Grandmothers and eggs comes to mind!

This makes your equation 50Δt =(75+65)/2 – 20 nonsense.(75+65)/2 – 20 = 50, not a difference of 50, what you have there is an equation with randomly selected numbers, because they 'fit'.

It is not nonsense! They are the temperatures used when testing radiators to BS EN442. This states that the flow temperature must be 75C, the return temperature 65C and the room temperature 20C (so that's not just "rule of thumb"). The mean water temperature is therefore 70C or (65+75)/2 and the mean difference between the radiator and the room is 70-20 or 50C, generally referred to as a 50C delta.

​

 

[AlexGas]

Have you got the "Domestic Heating design guide"?

 

[LeadByExample]

Hi Doitmyself,

Again all with due respect, but you don't understand what the catalogue actually describes. And everything you say just seems to confirm you don't know the theory behind it. This is OK, but this is a tangent on my original question. I just don't want to write another 'essay' explaining why you are wrong here.

I suggest we start a new topic, discussing this. How does that sound?

Regards

 

[LeadByExample]

Hi AlexGas

No, would you recommend it?

 

[AlexGas]

Yes, I would recommend it, it's a good read.

 

[AlexGas]

He's gone! :smile5:

 

[doitmyself]

Hi Doitmyself,
Again all with due respect, but you don't understand what the catalogue actually describes. And everything you say just seems to confirm you don't know the theory behind it.

Which catalogue are you referring to?

I just don't want to write another 'essay' explaining why you are wrong here.

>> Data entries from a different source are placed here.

import Literature.NumberTheory.LFunctions.MertensCertificate

/-!
# Certified Odlyzko–te Riele computation: the zero count at height 2516 and the final sums

Compiled evaluations (`native_decide`) of `Literature.NumberTheory.LFunctions.ZetaNumerics.Mertens.checkTop` (the winding
certificate `topPieces` for `ζ(x + 2516 i)`, `½ ≤ x ≤ 2`, by 218 certified box evaluations of `ζ`,
and the Stirling inequality giving `N(2516) = 2000`, `zetaZeroCount_of_checkTop`) and of
`checkFinal` (`Σ L_k > 1.06 · 2^60`, `Σ U_k < -1.009 · 2^60`). The only non-standard axioms of this
file are the `native_decide` auxiliary axioms (trust in the Lean compiler), declared to the gate
as `computational`.
-/

namespace Literature.NumberTheory.LFunctions.MertensCertificate.ZetaNumerics.Mertens

/-- The top-edge certificate passes: `checkTop = true` (hence `N(2516) = 2000`). [cite: OdlyzkoTeRiele1985, §4.1 p. 150 (T = γ₂₀₀₀; here T₀ = 2516 ∈ (γ₂₀₀₀, γ₂₀₀₁))] -/
theorem checkTop_holds : ZetaNumerics.Mertens.checkTop = true := by
  native_decide

/-- The final comparison passes: `checkFinal = true`. [cite: OdlyzkoTeRiele1985, §4.3 Table 3 (lines 15, 21) p. 155] -/
theorem checkFinal_holds : ZetaNumerics.Mertens.checkFinal = true := by
  native_decide

end Literature.NumberTheory.LFunctions.MertensCertificate.ZetaNumerics.Mertens
/-- Constants. [folklore] -/
theorem const (eα : α → List Bool) {eβ : β → List Bool} (b : β) : CodeFP eα eβ (fun _ => b) :=
  ⟨fun _ => eβ b, const_mem_FP _, fun _ => rfl⟩

/-- Pairing of two computed maps. [folklore] -/
theorem pair {g : α → β} {h : α → γ} (hg : CodeFP eα eβ g) (hh : CodeFP eα eγ h) :
    CodeFP eα (pairE eβ eγ) (fun a => (g a, h a)) := by
  obtain ⟨F, hF, hFg⟩ := hg
  obtain ⟨H, hH, hHh⟩ := hh
  exact ⟨fanoutFn F H, fanoutFn_mem_FP hF hH, fun a => by simp [hFg, hHh]⟩

/-- First projection. [folklore] -/
theorem fst (eα : α → List Bool) (eβ : β → List Bool) : CodeFP (pairE eα eβ) eα Prod.fst :=
  ⟨fstF, fstF_mem_FP, fun p => by simp⟩

/-- Second projection. [folklore] -/
theorem snd (eα : α → List Bool) (eβ : β → List Bool) : CodeFP (pairE eα eβ) eβ Prod.snd :=
  ⟨sndF, sndF_mem_FP, fun p => by simp⟩

/-- Composition with a pair of arguments. [folklore] -/
theorem comp₂ {g : α → β} {h : α → γ} {k : β × γ → δ} (hk : CodeFP (pairE eβ eγ) eδ k)
    (hg : CodeFP eα eβ g) (hh : CodeFP eα eγ h) : CodeFP eα eδ (fun a => k (g a, h a)) :=
  hk.comp (hg.pair hh)

/-- First component of a computed pair. [folklore] -/
theorem fst' {g : α → β × γ} (hg : CodeFP eα (pairE eβ eγ) g) : CodeFP eα eβ (fun a => (g a).1) :=
  (fst eβ eγ).comp hg

/-- Second component of a computed pair. [folklore] -/
theorem snd' {g : α → β × γ} (hg : CodeFP eα (pairE eβ eγ) g) : CodeFP eα eγ (fun a => (g a).2) :=
  (snd eβ eγ).comp hg

/-- **Branching on a computed bit.** [cite: AroraBarak2009, §1.3] -/
theorem ite {p : α → Bool} {g h : α → β} (hp : CodeFP eα bitE p) (hg : CodeFP eα eβ g)
    (hh : CodeFP eα eβ h) : CodeFP eα eβ (fun a => if p a then g a else h a) := by
  obtain ⟨C, hC, hCp⟩ := hp
  obtain ⟨F, hF, hFg⟩ := hg
  obtain ⟨H, hH, hHh⟩ := hh
  refine ⟨iteFn C F H, iteFn_mem_FP hC hF hH, fun a => ?_⟩
  rw [iteFn_apply (b := p a) (by rw [hCp]; rfl)]
  dsimp only
  cases p a <;> simp [hFg, hHh]

/-- Conjunction of computed bits. [folklore] -/
theorem and {p q : α → Bool} (hp : CodeFP eα bitE p) (hq : CodeFP eα bitE q) :
    CodeFP eα bitE (fun a => p a && q a) :=
  (hp.ite hq (const eα false)).congr fun a => by cases p a <;> simp

/-- Disjunction of computed bits. [folklore] -/
theorem or {p q : α → Bool} (hp : CodeFP eα bitE p) (hq : CodeFP eα bitE q) :
    CodeFP eα bitE (fun a => p a || q a) :=
  (hp.ite (const eα true) hq).congr fun a => by cases p a <;> simp

/-- Negation of a computed bit. [folklore] -/
theorem not {p : α → Bool} (hp : CodeFP eα bitE p) : CodeFP eα bitE (fun a => !p a) :=
  (hp.ite (const eα false) (const eα true)).congr fun a => by cases p a <;> simp

/-- Equality of codes decides equality, for an injective code. [cite: AroraBarak2009, §1.3] -/
theorem eq [DecidableEq α] (he : Function.Injective eα) :
    CodeFP (pairE eα eα) bitE (fun p => decide (p.1 = p.2)) :=
  ⟨eqPairFn, eqPairFn_mem_FP, fun p => by
    rw [pairE_apply, eqPairFn_boolPair]
    simp [he.eq_iff, bitE]⟩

I didn't know you were an expert on this topic!

 

[LeadByExample]

Hi Doitmyself,

As said, I don't mind discussing this, but I strongly suggest we start a new topic to cover this.

Regards

 

[LeadByExample]

Addendum to previous reply.


PS
If not then there is no point continuing and I will no longer reply unless it is on topic.

 

[ryanlee]

Do the calcs, fit, rads, balance system to achieve required results. Done.